ゆっくりゆっくり、雪が降り積もるように静かに、彼の中で何かが死んでいくことには気が付いていた。このまま放っておけばきっとそこは息絶え、腐敗し、崩れ落ち、後にはただただ血腥い痕が残るだけで空っぽになるのだろう。
そう分かっていて、僕は何もしなかった。彼が物言いたげな眼差しを向けても知らぬふりをして、言葉を掛けてきても聞こえぬふりをして、彼が肩や腕を叩いても気付かぬふりをして。
彼が悪いわけではないのは分かっている。ただ彼はあの人と同じ“審神者”で、いつかあの人と同じことを僕らにするかもしれない。そう思えば、どうしても親しみを持って接そうとか、優しくしようなんて言う気持ちは消えてしまうのだ。
僕だけじゃない。
ここに居る皆が、そう思っている。彼はきっとあの人とは違う。霊力もあの人なんかと比べ物にならないほど澄みわたり、清らかで、ひやりとしているのにじんわりとあたたかい。一生懸命僕らと話をしようと心を砕いて、一生懸命自分の出来ることをしようとしている。
でも僕らは、彼が信用できなかった。

かつては多くの刀剣が住まい、賑やかだったここは、いつしか主が価値の高い刀を求めることに狂いだしてから変わってしまった。僕らを顕現した主は、最初は一生懸命僕たちに尽くしてくれて、僕らと力を合わせて戦い、時には全力で遊んでくれるようなとても良い人で、審神者としても優秀な人だった。
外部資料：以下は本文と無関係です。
import Mathlib
import Summits.ValiantsHypothesis.ValiantsHypothesis.Theorems.BarrierLeverPartitionMinorsHitByVPHiddenStatesSecondShellConfigurations

/-!
# Route BarrierLever — item `PartitionMinorsHitByVP` (stmt-ValiantsHypothesis-19717), line `hidden-states`:
# ★★ TWO FORCED COLLIDERS — an abstract discharge of the master template's «no reduced configuration» hypothesis

Helper file (`--supports stmt-ValiantsHypothesis-19717`; cell valiant-natproofs, 𝒟-side door (c), registered line
`Cruxes/PartitionMinorsHitByVP/Lines/hidden_states.lean` v9; prover seat val-np-p6 gen 20).  Closes NO item; definition-free.

THE LEMMA (memo HOME/val-np-p6/g20/MEMO-valnp6-g20.md §2).  In the configuration language of
`…SecondShellMasterTemplate.exists_table_secondShell_of_noReduced` (tokens on `C`, targets `A`, edge relation `E`, one-collision first
steps `f`, path successor map `g`), a token `u ∈ C ∖ A` is FORCED (must be one of the two colliding tokens of a reduced configuration) if
* (SOURCE) nobody can enter it: `∀ w, ¬ E w u`, or
* (BLOCKED) every out-neighbour is DEAD (outside `A`, no out-edge), an IMMOBILE TOKEN (in `A ∩ C`, no out-edge) or lies in a set `Uok`
  with at most one element.
★★ `exists_active_of_source_of_blocked`: a source `u₁` and a blocked `u₂ ≠ u₁` such that `u₁` cannot step onto `u₂` unless `Uok = ∅`, and
cannot step onto `Uok`, force an ACTIVE token — i.e. the hypothesis `hnone` of the master template holds for that cross minor.
This one lemma discharges the three new orientation cells of the ∀t second-shell theorem (blocked bottom `a`, blocked bottom `c`,
equal-Y blocked level; memo §3), each of which only has to compute two neighbourhoods of its union digraph.

HONEST LABEL: conjecture-column toolkit (second shell, every `t, h`); 19717 stays OPEN; nothing on crux 14610 or VP ≠ VNP.
-/

set_option linter.dupNamespace false

namespace Summit.ValiantsHypothesis.ValiantsHypothesis.Theorems.BarrierLever.HiddenStates

open Finset

noncomputable section

namespace SecondShell

variable {ι : Type} [Fintype ι] [DecidableEq ι]

omit [Fintype ι] in
/-- erasing one of two points with the same image does not change the image. -/
theorem image_erase_eq_of_eq (s : Finset ι) (f : ι → ι) {a b : ι} (hb : b ∈ s) (hab : a ≠ b)
    (hf : f a = f b) : (s.erase a).image f = s.image f := by
  ext v
  simp only [Finset.mem_image, Finset.mem_erase]
  constructor
  · rintro ⟨x, ⟨-, hx⟩, rfl⟩; exact ⟨x, hx, rfl⟩
  · rintro ⟨x, hx, rfl⟩
    by_cases hxa : x = a
    · exact ⟨b, ⟨Ne.symm hab, hb⟩, by rw [hxa, hf]⟩
    · exact ⟨x, ⟨hxa, hx⟩, rfl⟩

omit [Fintype ι] in
/-- **one collision only**: if `|C.image f| + 1 = |C|` and two tokens `u₁, u₂` both collide, they collide with each other. -/
theorem eq_of_two_colliding (C : Finset ι) (f : ι → ι) {t : ℕ} (hC : C.card = t + 1) (h3 : (C.image f).card = t)
    {u₁ u₂ : ι} (hu₁ : u₁ ∈ C) (hu₂ : u₂ ∈ C)
    (hc₁ : f u₁ ∈ (C.erase u₁).image f) (hc₂ : f u₂ ∈ (C.erase u₂).image f) : f u₁ = f u₂ := by
  by_contra hf
  obtain ⟨u₁', hu₁', hf₁⟩ := Finset.mem_image.1 hc₁
  obtain ⟨u₂', hu₂', hf₂⟩ := Finset.mem_image.1 hc₂
  rw [Finset.mem_erase] at hu₁' hu₂'
  -- erase `u₁'` and `u₂'`: the image does not change
  have hne₁₂' : u₁' ≠ u₂' := fun h => hf (by rw [← hf₁, h, hf₂])
  have hu₂u₁' : u₂ ≠ u₁' := fun h => hf (by rw [← hf₁, ← h])
  have h1 : (C.erase u₁').image f = C.image f := image_erase_eq_of_eq C f hu₁ hu₁'.1 hf₁
  have hu₂m : u₂ ∈ C.erase u₁' := Finset.mem_erase.2 ⟨hu₂u₁', hu₂⟩
  have h2 : ((C.erase u₁').erase u₂').image f = (C.erase u₁').image f :=
    image_erase_eq_of_eq (C.erase u₁') f hu₂m hu₂'.1 hf₂
  have hcard : ((C.erase u₁').erase u₂').card = t - 1 := by
    rw [Finset.card_erase_of_mem (Finset.mem_erase.2 ⟨Ne.symm hne₁₂', hu₂'.2⟩), Finset.card_erase_of_mem hu₁'.2, hC]
    omega
  have hle : (C.image f).card ≤ t - 1 := by
    rw [← h1, ← h2]; exact Finset.card_image_le.trans (le_of_eq hcard)
  have ht : 1 ≤ t := by
    have : 0 < (C.image f).card := Finset.card_pos.2 ⟨f u₁, Finset.mem_image_of_mem f hu₁⟩
    omega
  omega

omit [Fintype ι] in
/-- **the fibre of the collision has exactly two tokens**: a third token with the same image is impossible. -/
theorem false_of_third_colliding (C : Finset ι) (f : ι → ι) {t : ℕ} (hC : C.card = t + 1) (h3 : (C.image f).card = t)
    {u₁ u₂ u₃ : ι} (hu₁ : u₁ ∈ C) (hu₂ : u₂ ∈ C) (hu₃ : u₃ ∈ C) (h₁₂ : u₁ ≠ u₂) (h₁₃ : u₁ ≠ u₃) (h₂₃ : u₂ ≠ u₃)
    (hf₂ : f u₂ = f u₁) (hf₃ : f u₃ = f u₁) : False := by
  have h1 : (C.erase u₂).image f = C.image f := image_erase_eq_of_eq C f hu₁ (Ne.symm h₁₂) hf₂
  have hu₁m : u₁ ∈ C.erase u₂ := Finset.mem_erase.2 ⟨h₁₂, hu₁⟩
  have h2 : ((C.erase u₂).erase u₃).image f = (C.erase u₂).image f :=
    image_erase_eq_of_eq (C.erase u₂) f hu₁m (Ne.symm h₁₃) hf₃
  have hcard : ((C.erase u₂).erase u₃).card = t - 1 := by
    rw [Finset.card_erase_of_mem (Finset.mem_erase.2 ⟨Ne.symm h₂₃, hu₃⟩), Finset.card_erase_of_mem hu₂, hC]
    omega
  have hle : (C.image f).card ≤ t - 1 := by
    rw [← h1, ← h2]; exact Finset.card_image_le.trans (le_of_eq hcard)
  have ht : 1 ≤ t := by
    have : 0 < (C.image f).card := Finset.card_pos.2 ⟨f u₁, Finset.mem_image_of_mem f hu₁⟩
    omega
  omega

/-- ★★ **TWO FORCED COLLIDERS.**  In a configuration `(f, g)` for the cross minor with tokens `C` (`|C| = t+1`), targets `A` and edge
relation `E` (hypotheses `h0 … h6` verbatim as in the master template, with `E` for the table's support): a SOURCE token
`u₁ ∈ C ∖ A` (nobody's out-neighbour) and a BLOCKED token `u₂ ∈ C ∖ A` (each out-neighbour dead, an immobile token, or in `Uok`,
`|Uok| ≤ 1`), such that `u₁` does not step onto `u₂` unless `Uok = ∅` and never steps onto `Uok`, force an ACTIVE token. -/
theorem exists_active_of_source_of_blocked (E : ι → ι → Prop) (C A : Finset ι) {t : ℕ} (hC : C.card = t + 1)
    (f g : ι → ι) (h0 : ∀ u, u ∉ C → f u = u) (h1 : ∀ u ∈ C, f u ≠ u → E u (f u)) (h2 : ∀ u, g u ≠ u → E u (g u))
    (h3 : (C.image f).card = t) (h4 : Disjoint (mov g) A) (h5 : C.image f ⊆ A ∪ mov g)
    (h6 : (mov g).image g = (A ∪ mov g) \ C.image f)
    {u₁ u₂ : ι} (hu₁C : u₁ ∈ C) (hu₁A : u₁ ∉ A) (hu₂C : u₂ ∈ C) (hu₂A : u₂ ∉ A) (hne : u₁ ≠ u₂)
    (hsrc : ∀ w, ¬ E w u₁) (Uok : Finset ι) (hUok : Uok.card ≤ 1)
    (hout : ∀ v, E u₂ v → v ∈ Uok ∨ (v ∉ A ∧ ∀ w, ¬ E v w) ∨ (v ∈ A ∧ v ∈ C ∧ ∀ w, ¬ E v w))
    (hI₁ : E u₁ u₂ → Uok = ∅) (hI₂ : ∀ v ∈ Uok, ¬ E u₁ v) :
    ∃ u ∈ C, u ∉ A ∧ f u ∉ (C.erase u).image f ∧ (f u = u ↔ g u ≠ u) := by
  classical
  have _ := h0; have _ := h4
  -- basic facts about the configuration
  have hmov : ∀ u, u ∈ mov g ↔ g u ≠ u := fun u => by simp [mov]
  have himgA : ∀ u ∈ C, f u ∉ A → f u ∈ mov g := by
    intro u hu hA
    have := h5 (Finset.mem_image_of_mem f hu)
    rcases Finset.mem_union.1 this with h | h
    · exact (hA h).elim
    · exact h
  have hgimg : ∀ w, g w ≠ w → g w ∉ C.image f ∧ g w ∈ A ∪ mov g := by
    intro w hw
    have : g w ∈ (mov g).image g := Finset.mem_image_of_mem g ((hmov w).2 hw)
    rw [h6, Finset.mem_sdiff] at this
    exact ⟨this.2, this.1⟩
  -- an element of `mov g` outside the image is entered by a path edge
  have hentered : ∀ u, g u ≠ u → u ∉ C.image f → ∃ w, g w ≠ w ∧ g w = u := by
    intro u hu hni
    have : u ∈ (A ∪ mov g) \ C.image f :=
      Finset.mem_sdiff.2 ⟨Finset.mem_union_right _ ((hmov u).2 hu), hni⟩
    rw [← h6] at this
    obtain ⟨w, hw, hwu⟩ := Finset.mem_image.1 this
    exact ⟨w, (hmov w).1 hw, hwu⟩
  -- a dead vertex is never in the image; an immobile token stays
  have hdead : ∀ v, v ∉ A → (∀ w, ¬ E v w) → v ∉ C.image f := by
    intro v hvA hvd hv
    have hvm : v ∈ mov g := by
      rcases Finset.mem_union.1 (h5 hv) with h | h
      · exact (hvA h).elim
      · exact h
    exact hvd _ (h2 v ((hmov v).1 hvm))
  have himm : ∀ v, v ∈ C → (∀ w, ¬ E v w) → f v = v := by
    intro v hvC hvd
    by_contra h
    exact hvd _ (h1 v hvC h)
  by_contra hcon
  push Not at hcon
  -- `hcon u hu huA hnc : ¬ (f u = u ↔ g u ≠ u)` for non-colliding outside tokens
  -- Step 1: the source collides
  have hc₁ : f u₁ ∈ (C.erase u₁).image f := by
    by_contra hnc
    rcases hcon u₁ hu₁C hu₁A hnc with ⟨hf, hg⟩ | ⟨hf, hg⟩
    · have hm : u₁ ∈ mov g := by have := himgA u₁ hu₁C (by rw [hf]; exact hu₁A); rwa [hf] at this
      exact (hmov u₁).1 hm hg
    · -- `u₁` is not in the image (nobody steps onto a source)
      have hni : u₁ ∉ C.image f := by
        intro h
        obtain ⟨u', hu', hfu'⟩ := Finset.mem_image.1 h
        have hne' : f u' ≠ u' := by
          intro h'
          have : u' = u₁ := h'.symm.trans hfu'
          rw [this] at h'
          exact hf h'
        exact hsrc u' (hfu' ▸ h1 u' hu' hne')
      obtain ⟨w, hw, hwu⟩ := hentered u₁ hg hni
      exact hsrc w (hwu ▸ h2 w hw)
  -- Step 2: the blocked token collides
  have hc₂ : f u₂ ∈ (C.erase u₂).image f := by
    by_contra hnc
    rcases hcon u₂ hu₂C hu₂A hnc with ⟨hf, hg⟩ | ⟨hf, hg⟩
    · have hm : u₂ ∈ mov g := by have := himgA u₂ hu₂C (by rw [hf]; exact hu₂A); rwa [hf] at this
      exact (hmov u₂).1 hm hg
    · have hEv : E u₂ (f u₂) := h1 u₂ hu₂C hf
      have hEw : E u₂ (g u₂) := h2 u₂ hg
      obtain ⟨hwni, hwAm⟩ := hgimg u₂ hg
      have hvimg : f u₂ ∈ C.image f := Finset.mem_image_of_mem f hu₂C
      have hvw : f u₂ ≠ g u₂ := fun h => hwni (h ▸ hvimg)
      -- `f u₂ ∈ Uok`
      have hv : f u₂ ∈ Uok := by
        rcases hout _ hEv with h | ⟨hvA, hvd⟩ | ⟨hvA, hvC, hvd⟩
        · exact h
        · exact (hdead _ hvA hvd hvimg).elim
        · exfalso
          have hfv : f (f u₂) = f u₂ := himm _ hvC hvd
          have hvne : f u₂ ≠ u₂ := hf
          exact hnc (Finset.mem_image.2 ⟨f u₂, Finset.mem_erase.2 ⟨hvne, hvC⟩, hfv⟩)
      -- `g u₂ ∈ Uok`
      have hw : g u₂ ∈ Uok := by
        rcases hout _ hEw with h | ⟨hwA, hwd⟩ | ⟨hwA, hwC, hwd⟩
        · exact h
        · exfalso
          have hwm : g u₂ ∈ mov g := by
            rcases Finset.mem_union.1 hwAm with h | h
            · exact (hwA h).elim
            · exact h
          exact hwd _ (h2 _ ((hmov _).1 hwm))
        · exfalso
          have hfw : f (g u₂) = g u₂ := himm _ hwC hwd
          exact hwni (Finset.mem_image.2 ⟨g u₂, hwC, hfw⟩)
      have h2le : 2 ≤ Uok.card := by
        have : ({f u₂, g u₂} : Finset ι) ⊆ Uok := by
          intro x hx
          rcases Finset.mem_insert.1 hx with rfl | hx
          · exact hv
          · rw [Finset.mem_singleton] at hx; rw [hx]; exact hw
        have hc : ({f u₂, g u₂} : Finset ι).card = 2 := Finset.card_pair hvw
        exact hc ▸ Finset.card_le_card this
      omega
  -- Step 3: they collide with each other, and nobody else does
  have hff : f u₁ = f u₂ := eq_of_two_colliding C f hC h3 hu₁C hu₂C hc₁ hc₂
  -- Step 4: the source moved
  have hf₁ : f u₁ ≠ u₁ := by
    intro h
    have hf₂ : f u₂ ≠ u₂ := by rw [← hff, h]; exact hne
    exact hsrc u₂ (by have := h1 u₂ hu₂C hf₂; rwa [← hff, h] at this)
  have hE₁ : E u₁ (f u₁) := h1 u₁ hu₁C hf₁
  by_cases hf₂ : f u₂ = u₂
  · -- collision at `u₂` itself: `Uok = ∅`, and the merged token cannot continue
    have hE12 : E u₁ u₂ := by rw [hff, hf₂] at hE₁; exact hE₁
    have hU0 : Uok = ∅ := hI₁ hE12
    have hm : u₂ ∈ mov g := by have := himgA u₂ hu₂C (by rw [hf₂]; exact hu₂A); rwa [hf₂] at this
    have hg : g u₂ ≠ u₂ := (hmov u₂).1 hm
    have hEw : E u₂ (g u₂) := h2 u₂ hg
    obtain ⟨hwni, hwAm⟩ := hgimg u₂ hg
    rcases hout _ hEw with h | ⟨hwA, hwd⟩ | ⟨hwA, hwC, hwd⟩
    · rw [hU0] at h; simp at h
    · have hwm : g u₂ ∈ mov g := by
        rcases Finset.mem_union.1 hwAm with h | h
        · exact (hwA h).elim
        · exact h
      exact hwd _ (h2 _ ((hmov _).1 hwm))
    · exact hwni (Finset.mem_image.2 ⟨g u₂, hwC, himm _ hwC hwd⟩)
  · have hE₂ : E u₂ (f u₂) := h1 u₂ hu₂C hf₂
    have hvimg : f u₂ ∈ C.image f := Finset.mem_image_of_mem f hu₂C
    rcases hout _ hE₂ with h | ⟨hvA, hvd⟩ | ⟨hvA, hvC, hvd⟩
    · exact hI₂ _ h (hff ▸ hE₁)
    · exact hdead _ hvA hvd hvimg
    · -- an immobile token at the collision point would be a third collider
      have hfv : f (f u₂) = f u₂ := himm _ hvC hvd
      have hv₁ : u₁ ≠ f u₂ := fun h => hu₁A (h ▸ hvA)
      have hv₂ : u₂ ≠ f u₂ := fun h => hu₂A (h ▸ hvA)
      exact false_of_third_colliding C f hC h3 hu₁C hu₂C hvC hne hv₁ hv₂ hff.symm (by rw [hfv, hff])

end SecondShell

end

end Summit.ValiantsHypothesis.ValiantsHypothesis.Theorems.BarrierLever.HiddenStates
それが、新刀剣が発見されるたび少しずつ少しずつ歪んでいったのだ。
あれが欲しい、あれも欲しい、これが見つからない、なんで、どうして、見つけられないお前たちが悪い、連れて来れないお前らが悪い!
詰られ、嬲られ、折れていく仲間たち。まさしく地獄だ。春の陽気のようにあたたかで仄かに甘い香りがしていた霊力は、いつからか澱み、濁り、どろどろとした甘ったるい腐敗臭を放つようになっていた。
その頃には、ここに暮らす刀剣の数も随分と減っていた。大太刀や僕ら太刀みたいな折れにくいものはそれなりに残っていたけれど、打刀や短刀の子たちはどんどん消えていくのだ。戦場から帰ってこない、主に折檻と称した暴力でもって折られる、そういう風にどんどん数を減らしていく。
そうして全てが終わった頃、打刀は初期刀だった山姥切君を含めてたったの五振りだけ。短刀なんて今剣君と薬研君の二振りしかいないし、脇差に至っては堀川君しかいない。皆折れていってしまった。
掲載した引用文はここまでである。